Taking supplements? Could be waste of money and harmful to boot

According to a report in The New York Times by Paul Offit and Sarah Erush, dietary supplements not only could be a total waste of time and money, they could be harmful as well.

The Food and Drug Administration (FDA) doesn’t regulate dietary supplements as drugs so  they aren’t tested for safety and efficacy before they’re sold. Many aren’t made according to minimal standards of manufacturing. Some facilities where supplements are made were found to be contaminated with rodent feces and urine. And many are mislabeled, accidentally or intentionally. They often aren’t what they say they are.

In 2003, researchers tested “ayurvedic” remedies from health food stores throughout Boston. They found that 20 percent contained potentially harmful levels of lead, mercury or arsenic.  In 2008, two products were pulled off the market because they were found to contain around 200 times more selenium (an element that some believe can help prevent cancer) than their labels said.
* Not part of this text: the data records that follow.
import Literature.Barriers.QuantumAdvantage.RandomOracleMethod
import Literature.Computability.Complexity.AlmostPProofs
import Literature.Computability.QuantumComplexity.SimUniformity
import HarnessLib

/-!
# Fortnow–Rogers 1999, Thm. 4.4, proved (`fortnowRogers1999_thm44_holds`) via Bennett–Gill's `ALMOST-P ⊆ BPP`

Sibling proof file of `RandomOracleMethod.lean` (D-0014: the fact
`Literature.Barriers.QuantumAdvantage.fortnowRogers1999_thm44` stays a `def`; this file proves
`fortnowRogers1999_thm44_holds`).

**The printed proof** (L. Fortnow, J. Rogers, *Complexity limitations on quantum computation*,
JCSS 59 (1999), arXiv:cs/9811023, Thm. 4.4, p. 8): "Let `L` be in `BQP`, then for every oracle
`R`, `L` is in `BQP^R`. Thus by assumption `L` is in `P^R` for most oracles `R`. Bennett and Gill
[BeGi] show that every language with this property sits in `BPP`." (together with the standard
`BPP ⊆ BQP`, p. 2: "We know that `BPP ⊆ BQP`").

In the tree: `BQP ⊆ BQP^R` is `Literature.Computability.Cryptography.BQP_subset_BQPRel` (proved, `ClassBQP.lean`)
and `BPP ⊆ BQP` is the discharged fact `Literature.Computability.QuantumComplexity.BPP_subset_BQP_holds`
(`SimUniformity.lean`; Bernstein–Vazirani 1997, Thm. 8.3). Hence Thm. 4.4 reduces to the single
remaining ingredient, Bennett–Gill's theorem `ALMOST-P ⊆ BPP` ("`L ∈ P^A` with probability `1`
over the random oracle `A` implies `L ∈ BPP`"; Bennett–Gill, SIAM J. Comput. 10 (1981) 96–113;
Book–Vollmer–Wagner, ICALP 1996, p. 410: "ALMOST-P = BPP"), which is vendored in
`Literature/Computability/Complexity/AlmostP.lean` (`Literature.Computability.Complexity.almostP_subset_BPP`)
and PROVED in `AlmostPProofs.lean` (`almostP_subset_BPP_holds`: countable pigeonhole over the
polynomial-time oracle machines, Lebesgue density on the random-oracle space
(`RandomOracleCylinders.lean`), the lazy-sampling identity (`LazySampling*.lean`) and the
polynomial-time coin-flip simulator (`LazySamplingMachine.lean`)). The hypothesis is spelled out
here in exactly that form (`fortnowRogers1999_thm44_of_almostP_subset_BPP`) and discharged
(`fortnowRogers1999_thm44_holds`); the barrier `RandomOracleMethod` then holds granted only
Aaronson–Ambainis Thm. 7 (iii) (`randomOracleMethod_of_thm7iii`), and reading (a) is unconditional
(`not_ae_P_eq_BQP_of_summit_holds`).

## References

* L. Fortnow, J. Rogers, *Complexity limitations on quantum computation*, J. Comput. System
  Sci. 59 (1999) 240–252 (arXiv:cs/9811023), Thm. 4.4 and its proof (pp. 7–8)
  [FortnowRogers1999JCSS].
* C. H. Bennett, J. Gill, *Relative to a random oracle `A`, `P^A ≠ NP^A ≠ co-NP^A` with
  probability 1*, SIAM J. Comput. 10 (1981) 96–113 [BennettGill1981].
* R. V. Book, H. Vollmer, K. W. Wagner, *Probabilistic type-2 operators and "almost"-classes*,
  ICALP 1996, LNCS 1099, p. 410 ("ALMOST-P = BPP").
* E. Bernstein, U. Vazirani, *Quantum complexity theory*, SIAM J. Comput. 26 (1997), Thm. 8.3
  (`BPP ⊆ BQP`), §8 (`BQP^A`).
-/

namespace Literature.Barriers.QuantumAdvantage

open MeasureTheory _root_.Computability Literature.Computability.Complexity Literature.Computability.Cryptography Literature.Computability.QuantumComplexity

/-- **`BQP ⊆ ALMOST-BQP`-to-`ALMOST-P` step of Thm. 4.4**: if `P^A = BQP^A` with probability `1`
over the random oracle `A`, then every `L ∈ BQP` is in `P^A` with probability `1` ("for every
oracle `R`, `L` is in `BQP^R`. Thus by assumption `L` is in `P^R` for most oracles `R`").
[cite: FortnowRogers1999JCSS, Thm. 4.4 (proof, p. 8)] -/
theorem ae_mem_PRel_of_mem_BQP
    (hae : ∀ᵐ A ∂randomOracleMeasure,
      PRel (Oracle.ofLanguage (A : Language Bool)) = BQPRel (A : Language Bool))
    {L : Language Bool} (hL : L ∈ BQP) :
    ∀ᵐ A ∂randomOracleMeasure, L ∈ PRel (Oracle.ofLanguage (A : Language Bool)) := by
  filter_upwards [hae] with A hA
  rw [hA]
  exact BQP_subset_BQPRel _ hL

/-- **Fortnow–Rogers Thm. 4.4 from Bennett–Gill's `ALMOST-P ⊆ BPP`.** Granted that every
language which is in `P^A` with probability `1` over the random oracle `A` lies in `BPP`
(Bennett–Gill 1981; the tree's named fact `Literature.CplxCore.almostP_subset_BPP`, spelled out), the
printed statement follows: `BQP ⊆ BPP` by the previous lemma and Bennett–Gill, and
`BPP ⊆ BQP` unconditionally (`Literature.Computability.QuantumComplexity.BPP_subset_BQP_holds`).
[cite: FortnowRogers1999JCSS, Thm. 4.4 (proof, p. 8)] [cite: BennettGill1981] -/
theorem fortnowRogers1999_thm44_of_almostP_subset_BPP
    (hBG : ∀ L : Language Bool,
      (∀ᵐ A ∂randomOracleMeasure, L ∈ PRel (Oracle.ofLanguage (A : Language Bool))) → L ∈ BPP) :
    fortnowRogers1999_thm44 := by
  intro hae
  refine Set.Subset.antisymm (fun L hL => hBG L (ae_mem_PRel_of_mem_BQP hae hL)) ?_
  exact BPP_subset_BQP_holds

/-- Hence, granted Bennett–Gill, the no-go reading **(a)** of the barrier entry is unconditional:
under the summit (`∃ L ∈ BQP, L ∉ BPP`), `P = BQP` fails relative to a random oracle with
probability `1`. [cite: FortnowRogers1999JCSS, Thm. 4.4] [cite: BennettGill1981] -/
theorem not_ae_P_eq_BQP_of_summit_of_almostP_subset_BPP
    (hBG : ∀ L : Language Bool,
      (∀ᵐ A ∂randomOracleMeasure, L ∈ PRel (Oracle.ofLanguage (A : Language Bool))) → L ∈ BPP)
    (hsummit : ∃ L : Language Bool, L ∈ BQP ∧ L ∉ BPP) :
    ¬ ∀ᵐ A ∂randomOracleMeasure,
      PRel (Oracle.ofLanguage (A : Language Bool)) = BQPRel (A : Language Bool) :=
  not_ae_P_eq_BQP_of_summit (fortnowRogers1999_thm44_of_almostP_subset_BPP hBG) hsummit

/-! ### The discharge -/

/-- **Fortnow–Rogers Thm. 4.4 from the named fact `almostP_subset_BPP`** (Bennett–Gill's
`ALMOST-P ⊆ BPP`, `AlmostP.lean`). [cite: FortnowRogers1999JCSS, Thm. 4.4 (proof, p. 8)] -/
theorem fortnowRogers1999_thm44_of_almostP (h : Literature.Computability.Complexity.almostP_subset_BPP) :
    fortnowRogers1999_thm44 :=
  fortnowRogers1999_thm44_of_almostP_subset_BPP fun _ hL => h hL

/-- **Fortnow–Rogers 1999, Thm. 4.4** ("If `P = BQP` relative to random oracle then `BQP = BPP`
(unrelativized)"), proved: Bennett–Gill's `ALMOST-P ⊆ BPP` is the tree theorem
`Literature.Computability.Complexity.almostP_subset_BPP_holds`. Discharge of the named fact
`fortnowRogers1999_thm44`. [cite: FortnowRogers1999JCSS, Thm. 4.4 (proof, p. 8)] -/
theorem fortnowRogers1999_thm44_holds : fortnowRogers1999_thm44 :=
  fortnowRogers1999_thm44_of_almostP Literature.Computability.Complexity.almostP_subset_BPP_holds

/-- **The barrier `RandomOracleMethod`, granted Aaronson–Ambainis Thm. 7 (iii)** (its first
conjunct, Fortnow–Rogers Thm. 4.4, being proved). [cite: FortnowRogers1999JCSS, Thm. 4.4] [cite: AaronsonAmbainis2014, Thm. 7 (iii)] -/
theorem randomOracleMethod_of_thm7iii (h7 : aaronsonAmbainis2014_thm7iii) : RandomOracleMethod :=
  ⟨fortnowRogers1999_thm44_holds, h7⟩

/-- Reading **(a)** of the barrier, unconditionally: under the summit (`∃ L ∈ BQP, L ∉ BPP`),
`P = BQP` does not hold relative to a random oracle with probability `1`. [cite: FortnowRogers1999JCSS, Thm. 4.4] -/
theorem not_ae_P_eq_BQP_of_summit_holds (hsummit : ∃ L : Language Bool, L ∈ BQP ∧ L ∉ BPP) :
    ¬ ∀ᵐ A ∂randomOracleMeasure,
      PRel (Oracle.ofLanguage (A : Language Bool)) = BQPRel (A : Language Bool) :=
  not_ae_P_eq_BQP_of_summit fortnowRogers1999_thm44_holds hsummit

/-- Reading **(a′)**, unconditionally: a probability-`1` random-oracle collapse `P^A = BQP^A`
settles the summit negatively (`BQP ⊆ BPP`). [cite: FortnowRogers1999JCSS, Thm. 4.4] -/
theorem BQP_subset_BPP_of_ae_collapse_holds
    (hae : ∀ᵐ A ∂randomOracleMeasure,
      PRel (Oracle.ofLanguage (A : Language Bool)) = BQPRel (A : Language Bool)) :
    BQP ⊆ BPP :=
  BQP_subset_BPP_of_ae_collapse fortnowRogers1999_thm44_holds hae

end Literature.Barriers.QuantumAdvantage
People who ingested these products developed hair loss, muscle cramps, diarrhea, joint pain, fatigue and blisters.

Last summer, vitamins and minerals made by Purity First Health Products in Farmingdale, N.Y., were found to contain two powerful anabolic steroids. Some of the women who took them developed masculinizing symptoms like lower voices and fewer menstrual periods.

Last month, researchers in Ontario found that popular herbal products like those labeled St. John’s wort and ginkgo biloba often contained completely different herbs or contaminants, some of which could be quite dangerous.

The F.D.A. estimates that approximately 50,000 adverse reactions to dietary supplements occur every year. And yet few consumers know this.